Religiosity increases among Kabul residents
Many Kabul residents say people’s interest in religion has increased. They remember how Kabul residents did not care of religious duties in the past particularly during the People’s Democratic Party of Afghanistan (PDPA)’s government from 1357 to 1371.
They say it was jihad that promoted religiosity among people and boosted their faith in Islam.
Eighty-one-year old Ghafar, a resident of Zaman Khan area, said Kabul dwellers during the PDPA’s government had been less attentive to religious obligations and ignored Islamic teachings.
Some people would not fast during Ramadan and would throw parties in public and women would not wear hijab instead they would use short skirts and thin socks, Ghafar recalled.

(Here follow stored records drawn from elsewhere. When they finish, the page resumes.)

import Literature.Analysis.FluidPDE.WeakSolutionTimeIntegrated
import Literature.Analysis.FluidPDE.PressureReconstruction
import Literature.Analysis.FunctionSpaces.DominatedIteratedDeriv
import Literature.Analysis.FluidPDE.VorticityStretching
import Literature.Analysis.FluidPDE.PolygonCirculation
import Literature.Analysis.FluidPDE.KNSSMildRegularityTime
import Literature.Analysis.FluidPDE.KNSSRegularityWindowOfProp41
import Literature.Analysis.FluidPDE.KNSSRegularityPlanarOfSpace
import Literature.Analysis.FluidPDE.NSBoundedMildOseenClassical
import HarnessLib

/-!
# Bounded weak solutions with smooth slices: the increment minus the time-integrated right-hand
# side is curl free

Analysis/FluidPDE proofs file, sequel of `WeakSolutionTimeIntegrated` (Koch–Nadirashvili–Seregin–
Šverák, Acta Math. 203 (2009) = arXiv:0709.3599v1, §4 p. 8: "(4.8) … is satisfied in the sense of
distributions"). Let `u` be a bounded weak Navier–Stokes solution on `(a, T) × E` (solenoidal
space–time tests) with `C^∞` slices, all `x`-derivatives bounded on the window, and
`(t, x) ↦ Dᵏu(t)(x)` jointly continuous for every `k`. Then for `a < s ≤ t < T` the smooth field

  `g = u(t) − u(s) − ∫ₛᵗ (νΔu(τ) − Du(τ)[u(τ)]) dτ`

has a **symmetric derivative** at every point, `⟪Dg(x)v, w⟫ = ⟪Dg(x)w, v⟫`
(`IsBoundedWeakNSSolutionOn.inner_fderiv_increment_comm`): `g` is orthogonal to the solenoidal
tests (previous file), smooth (dominated differentiation of the time integral,
`contDiff_integral_of_dominated_iteratedFDeriv`), hence a gradient (de Rham,
`inner_fderiv_comm_of_forall_integral_inner_eq_zero`). Taking the curl (`n = 3`) or the scalar
vorticity (`n = 2`) gives the time-integrated vorticity equations of KNSS §4–§5 for such fields;
no time derivative of `u` is involved.

Also proved here: sup bounds for the iterated derivatives of `Δf` and of `y ↦ Df(y)[f(y)]` in
terms of those of `f`.

## References

* G. Koch, N. Nadirashvili, G. Seregin, V. Šverák, Acta Math. 203 (2009) = arXiv:0709.3599v1,
  §4 p. 8 ((4.8)–(4.11)), §5 p. 9 (proof of Thm 5.1). [KochNadirashviliSereginSverak2009]
-/

noncomputable section

open MeasureTheory TopologicalSpace Set Function Filter Metric InnerProductSpace intervalIntegral
open _root_.Topology
open scoped ENNReal NNReal Laplacian RealInnerProductSpace ContDiff

namespace Literature.Analysis.FluidPDE

variable {E : Type*} [NormedAddCommGroup E] [InnerProductSpace ℝ E] [FiniteDimensional ℝ E]
  [MeasurableSpace E] [BorelSpace E]
variable {F : Type*} [NormedAddCommGroup F] [NormedSpace ℝ F]

/-! ### Sup bounds for iterated derivatives of `Δf` and of `Df[f]` -/

omit [FiniteDimensional ℝ E] [MeasurableSpace E] [BorelSpace E] in
/-- `‖Dᵏ(y ↦ G(y) e)(x)‖ ≤ ‖e‖ ‖DᵏG(x)‖` for an operator-valued `G`. [folklore] -/
theorem norm_iteratedFDeriv_clm_apply_const_le {G : E → E →L[ℝ] F} {n : WithTop ℕ∞}
    (hG : ContDiff ℝ n G) (e : E) {k : ℕ} (hk : (k : WithTop ℕ∞) ≤ n) (x : E) :
    ‖iteratedFDeriv ℝ k (fun y => G y e) x‖ ≤ ‖e‖ * ‖iteratedFDeriv ℝ k G x‖ := by
  have h := (ContinuousLinearMap.apply ℝ F e).norm_iteratedFDeriv_comp_left (f := G) (x := x)
    hG.contDiffAt hk
  have hnorm : ‖ContinuousLinearMap.apply ℝ F e‖ ≤ ‖e‖ :=
    ContinuousLinearMap.opNorm_le_bound _ (norm_nonneg _) fun L => by
      rw [ContinuousLinearMap.apply_apply, mul_comm]; exact L.le_opNorm e
  exact h.trans (mul_le_mul_of_nonneg_right hnorm (norm_nonneg _))

omit [MeasurableSpace E] [BorelSpace E] in
/-- **Iterated derivatives of the Laplacian**: `‖Dᵏ(Δf)(x)‖ ≤ (dim E) ‖Dᵏ⁺²f(x)‖` for smooth `f`
(frame expansion `Δf = Σᵢ ∂ᵢ∂ᵢf`). [folklore] -/
theorem norm_iteratedFDeriv_laplacian_le {f : E → F} (hf : ContDiff ℝ ∞ f) (k : ℕ) (x : E) :
    ‖iteratedFDeriv ℝ k (Δ f) x‖ ≤ Module.finrank ℝ E * ‖iteratedFDeriv ℝ (k + 2) f x‖ := by
  set b := stdOrthonormalBasis ℝ E with hb
  -- `Δ f = Σᵢ gᵢ`, `gᵢ = ∂ᵢ(∂ᵢ f)`
  have hkᵢ : ∀ i, ContDiff ℝ ∞ fun y => fderiv ℝ f y (b i) := fun i =>
    (hf.fderiv_right (m := ∞) (by exact_mod_cast le_rfl)).clm_apply contDiff_const
  have hgᵢ : ∀ i, ContDiff ℝ ∞ fun y => fderiv ℝ (fun z => fderiv ℝ f z (b i)) y (b i) := fun i =>
    ((hkᵢ i).fderiv_right (m := ∞) (by exact_mod_cast le_rfl)).clm_apply contDiff_const
  have hΔ : Δ f = fun y => ∑ i, fderiv ℝ (fun z => fderiv ℝ f z (b i)) y (b i) := by
    rw [laplacian_eq_iteratedFDeriv_orthonormalBasis f b]
    funext y
    exact Finset.sum_congr rfl fun i _ => iteratedFDeriv_two_apply_self (contDiff_infty.1 hf 2) y (b i)
  rw [hΔ, iteratedFDeriv_fun_sum_apply fun i _ => (hgᵢ i).contDiffAt.of_le (by exact_mod_cast le_top)]
  calc ‖∑ i, iteratedFDeriv ℝ k (fun y => fderiv ℝ (fun z => fderiv ℝ f z (b i)) y (b i)) x‖
      ≤ ∑ i, ‖iteratedFDeriv ℝ k (fun y => fderiv ℝ (fun z => fderiv ℝ f z (b i)) y (b i)) x‖ :=
        norm_sum_le _ _
    _ ≤ ∑ _i : Fin (Module.finrank ℝ E), ‖iteratedFDeriv ℝ (k + 2) f x‖ :=
        Finset.sum_le_sum fun i _ => by
          have h1 := norm_iteratedFDeriv_clm_apply_const_le
            ((hkᵢ i).fderiv_right (m := ∞) (by exact_mod_cast le_rfl)) (b i) (k := k)
            (by exact_mod_cast le_top) x
          rw [b.orthonormal.1 i, one_mul, norm_iteratedFDeriv_fderiv] at h1
          have h2 := norm_iteratedFDeriv_clm_apply_const_le
            (hf.fderiv_right (m := ∞) (by exact_mod_cast le_rfl)) (b i) (k := k + 1)
            (by exact_mod_cast le_top) x
          rw [b.orthonormal.1 i, one_mul, norm_iteratedFDeriv_fderiv] at h2
          exact h1.trans h2
    _ = Module.finrank ℝ E * ‖iteratedFDeriv ℝ (k + 2) f x‖ := by simp

omit [FiniteDimensional ℝ E] [MeasurableSpace E] [BorelSpace E] in
/-- **Iterated derivatives of the convective term** `y ↦ Df(y)[f(y)]`:
`‖Dᵏ(Df[f])(x)‖ ≤ Σ_{i ≤ k} C(k, i) ‖Dⁱ⁺¹f(x)‖ ‖Dᵏ⁻ⁱf(x)‖` (Leibniz for the bilinear evaluation).
[folklore] -/
theorem norm_iteratedFDeriv_fderiv_apply_self_le {f : E → E} (hf : ContDiff ℝ ∞ f) (k : ℕ) (x : E) :
    ‖iteratedFDeriv ℝ k (fun y => fderiv ℝ f y (f y)) x‖ ≤
      ∑ i ∈ Finset.range (k + 1),
        (k.choose i : ℝ) * ‖iteratedFDeriv ℝ (i + 1) f x‖ * ‖iteratedFDeriv ℝ (k - i) f x‖ := by
  -- the evaluation pairing `B L v = L v` is the identity of `E →L[ℝ] E`, read as a bilinear map
  have hBn : ‖ContinuousLinearMap.id ℝ (E →L[ℝ] E)‖ ≤ 1 := ContinuousLinearMap.norm_id_le
  have hDf : ContDiff ℝ ∞ (fderiv ℝ f) := hf.fderiv_right (m := ∞) (by exact_mod_cast le_rfl)
  have h := (ContinuousLinearMap.id ℝ (E →L[ℝ] E)).norm_iteratedFDeriv_le_of_bilinear hDf hf x
    (n := k) (by exact_mod_cast le_top)
  have heq : (fun y => (ContinuousLinearMap.id ℝ (E →L[ℝ] E)) (fderiv ℝ f y) (f y)) =
      fun y => fderiv ℝ f y (f y) := by
    funext y; rfl
  rw [heq] at h
  refine h.trans ?_
  have hS : 0 ≤ ∑ i ∈ Finset.range (k + 1),
      (k.choose i : ℝ) * ‖iteratedFDeriv ℝ i (fderiv ℝ f) x‖ * ‖iteratedFDeriv ℝ (k - i) f x‖ :=
    Finset.sum_nonneg fun i _ => by positivity
  calc ‖ContinuousLinearMap.id ℝ (E →L[ℝ] E)‖ * ∑ i ∈ Finset.range (k + 1),
        (k.choose i : ℝ) * ‖iteratedFDeriv ℝ i (fderiv ℝ f) x‖ * ‖iteratedFDeriv ℝ (k - i) f x‖
      ≤ 1 * ∑ i ∈ Finset.range (k + 1),
        (k.choose i : ℝ) * ‖iteratedFDeriv ℝ i (fderiv ℝ f) x‖ * ‖iteratedFDeriv ℝ (k - i) f x‖ :=
        mul_le_mul_of_nonneg_right hBn hS
    _ = _ := by
        rw [one_mul]
        exact Finset.sum_congr rfl fun i _ => by rw [norm_iteratedFDeriv_fderiv]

“Alhamdullillah today most of Kabul women wear hijab and even attend Quran recitations during Tarawih prayers,” the elderly man said.
He said around 10,000 people, including women, participated in the complete Quran recitation at Abdur Rahman Khan Mosque in Kabul on the 27th of Ramadan. “It shows people’s love for their religion.”

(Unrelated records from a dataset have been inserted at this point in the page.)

/-- **The residue at `s = 1` vanishes for orthogonal pairs, entire form.** For cuspidal `π ∋ f`,
`π' ∋ f'` with `π' ⟂ π`, a test function `η`, `Φ ∈ piSchwartzBruhat` and a Haar measure `ν_I`: every
entire `F` with `F(s) = s (s - 1) I(s; S̄_η f', S_η f, Φ)` for `Re s > 1` has `F(1) = 0` — `F(s) =
s · ((s - 1) I(s)) → 1 · 0` (`tendsto_sub_one_mul_rankinSelbergIntegral_of_isOrtho_conj` for the pair
`(\bar{π'}, π)`: `[S̄_η f'] ∈ \bar{π'}` and `\bar{\bar{π'}} = π' ⟂ π`). The last step of
`exists_entire_eq_mul_rankinSelbergIntegral_star_of_ne` (`PairLFunctionNeConjGlobalRankinSelberg`) with
orthogonality for multiplicity one. [cite: CogdellAnalyticTheory2004, §4.2 (proof of Thm. 4.2)] -/
theorem apply_one_eq_zero_of_entire_eq_mul_rankinSelbergIntegral_of_isOrtho (hn : 0 < n)
    (νI : Measure (ideleGroup K)) [νI.IsHaarMeasure]
    (P Q : CuspidalAutomorphicRepGL n K μ') (hor : Q.1.toSubmodule ⟂ P.1.toSubmodule)
    (f : P.1.toSubmodule) (f' : Q.1.toSubmodule)
    {η : (AdelicGroupData.gl n K).Adelic → ℝ} (hη : IsTestFunctionGL n K η)
    {Φ : (Fin n → AdeleRing (𝓞 K) K) → ℂ} (hΦ : Φ ∈ piSchwartzBruhat K (Fin n))
    {F : ℂ → ℂ} (hF : Differentiable ℂ F)
    (hFI : ∀ s : ℂ, 1 < s.re → F s = s * (s - 1) * rankinSelbergIntegral μ' νI Φ s
      (star (smoothedForm η (f' : (AdelicGroupData.gl n K).L2 μ')))
      (smoothedForm η (f : (AdelicGroupData.gl n K).L2 μ'))) :
    F 1 = 0 := by
  classical
  haveI hνIR : νI.IsMulRightInvariant := by
    haveI := isInvInvariant_of_isHaarMeasure_ideleGroup (K := K) νI
    infer_instance
  -- the datum
  set φt : (AdelicGroupData.gl n K).automorphicQuotient → ℂ :=
    smoothedForm η (f : (AdelicGroupData.gl n K).L2 μ') with hφt
  set φt' : (AdelicGroupData.gl n K).automorphicQuotient → ℂ :=
    smoothedForm η (f' : (AdelicGroupData.gl n K).L2 μ') with hφt'
  have hφd : IsRapidlyDecreasingGL n K (invQuot (AdelicGroupData.gl n K) φt) :=
    isRapidlyDecreasingGL_invQuot_smoothedForm hη (P.2.1 f.2)
  have hφ'd : IsRapidlyDecreasingGL n K (invQuot (AdelicGroupData.gl n K) (star φt')) :=
    isRapidlyDecreasingGL_invQuot_star (isRapidlyDecreasingGL_invQuot_smoothedForm hη (Q.2.1 f'.2))
  -- an additive Haar measure on `𝔸_Kⁿ` (for the residue formula)
  haveI : T2Space (AdeleRing (𝓞 K) K) := t2Space_adeleRing K
  haveI := secondCountableTopology_adeleRing K
  haveI := locallyCompactSpace_adeleRing' K
  set μA : Measure (Fin n → AdeleRing (𝓞 K) K) := Measure.addHaar with hμA
  -- the residue at `s = 1` vanishes: `[φ̄'] ∈ π̄'`, `[φ] ∈ π`, `\bar{π̄'} = π' ⟂ π`
  have hφm : φt ∈ cuspForms n K μ' := smoothedForm_mem_cuspForms P hη.continuous hη.hasCompactSupport f
  have hφ'm : φt' ∈ cuspForms n K μ' := smoothedForm_mem_cuspForms Q hη.continuous hη.hasCompactSupport f'
  have hP : cuspFormsToLp n K μ' ⟨φt, hφm⟩ ∈ P.1 :=
    cuspFormsToLp_smoothedForm_mem P hη.continuous hη.hasCompactSupport f
  have hQ' : cuspFormsToLp n K μ' ⟨star φt', star_mem_cuspForms μ' hφ'm⟩ ∈ Q.conj.1 :=
    cuspFormsToLp_star_mem_conj Q hφ'm (cuspFormsToLp_smoothedForm_mem Q hη.continuous hη.hasCompactSupport f')
  have hor' : Q.conj.conj.1.toSubmodule ⟂ P.1.toSubmodule := by
    rw [CuspidalAutomorphicRepGL.conj_conj]; exact hor
  have hres := tendsto_sub_one_mul_rankinSelbergIntegral_of_isOrtho_conj νI hn Q.conj P hor' μA hΦ
    (star_mem_cuspForms μ' hφ'm) hφm hQ' hP hφ'd hφd
  -- `F(s) = s · ((s - 1) I(s)) → 1 · 0` and `F(s) → F(1)` along `s → 1`, `re s > 1`
  have hF1 : Tendsto F (𝓝[{s : ℂ | 1 < s.re}] 1) (𝓝 (F 1)) :=
    (hF.continuous.tendsto 1).mono_left nhdsWithin_le_nhds
  have hF0 : Tendsto F (𝓝[{s : ℂ | 1 < s.re}] 1) (𝓝 0) := by
    have hid : Tendsto (fun s : ℂ => s) (𝓝[{s : ℂ | 1 < s.re}] 1) (𝓝 1) :=
      tendsto_id.mono_left nhdsWithin_le_nhds
    have h := hid.mul hres
    rw [one_mul] at h
    refine h.congr' ?_
    filter_upwards [self_mem_nhdsWithin] with s hs
    rw [hFI s hs]
    ring
  exact tendsto_nhds_unique hF1 hF0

Ghafar said only a handful of PDPA activists would attend mosques because police would see with suspicion worshipping men as mujahidin.
“One of my father’s friends, who would always busy worshiping in a mosque, was captured by police in that era and was never seen again,” he added.
Mohammad Hassan Haqyar, a political analyst and religious scholar, said though some jihadi leaders earned a bad name to jihad, but the holy war prevented people from un-Islamic acts and rescued the country from its enemies.
He said most people during the Mujahideen government would encourage their children to learn Islamic lessons and attend madrasas.
“Also now, many Afghan students graduate from world’s top Islamic universities. It shows people’s interest in Islam.”
Religious scholar Mufti Shams Rahman Frotan also said most women would not wear hijab during the communist regime.
“Despite the cultural aggression through the television, it is hopeful that most of our women wear hijab and people fast and attend Tarawhi prayers.”
He said waging jihad by the Afghans against the communist regime, their mass migrations to neighbouring Islamic countries and finding access to madrasas there were the reasons that made stronger their Islamic beliefs.
“I wish the jihadi leaders had not clashed for their personal interests after the victory of jihad. I wish they had not defamed the name of jihad by involving in differences. I believe all these leaders would face justice one day,” he said.
He asked the government to control TV channels and promotion of foreign culture through TV dramas filmed by foreigners as the productions would damage future generations.
He said currently 1,800 central mosques and 1,200 non-central mosques were open in Kabul.
During Ramadan, around 1000 to 1,500 people would attend mosques and Quran recitations in central mosques, he added.
Suraji said the Ministry of Hajj and Religious Affairs planned to build a madrasa in every mosque to educate children about Islamic teachings.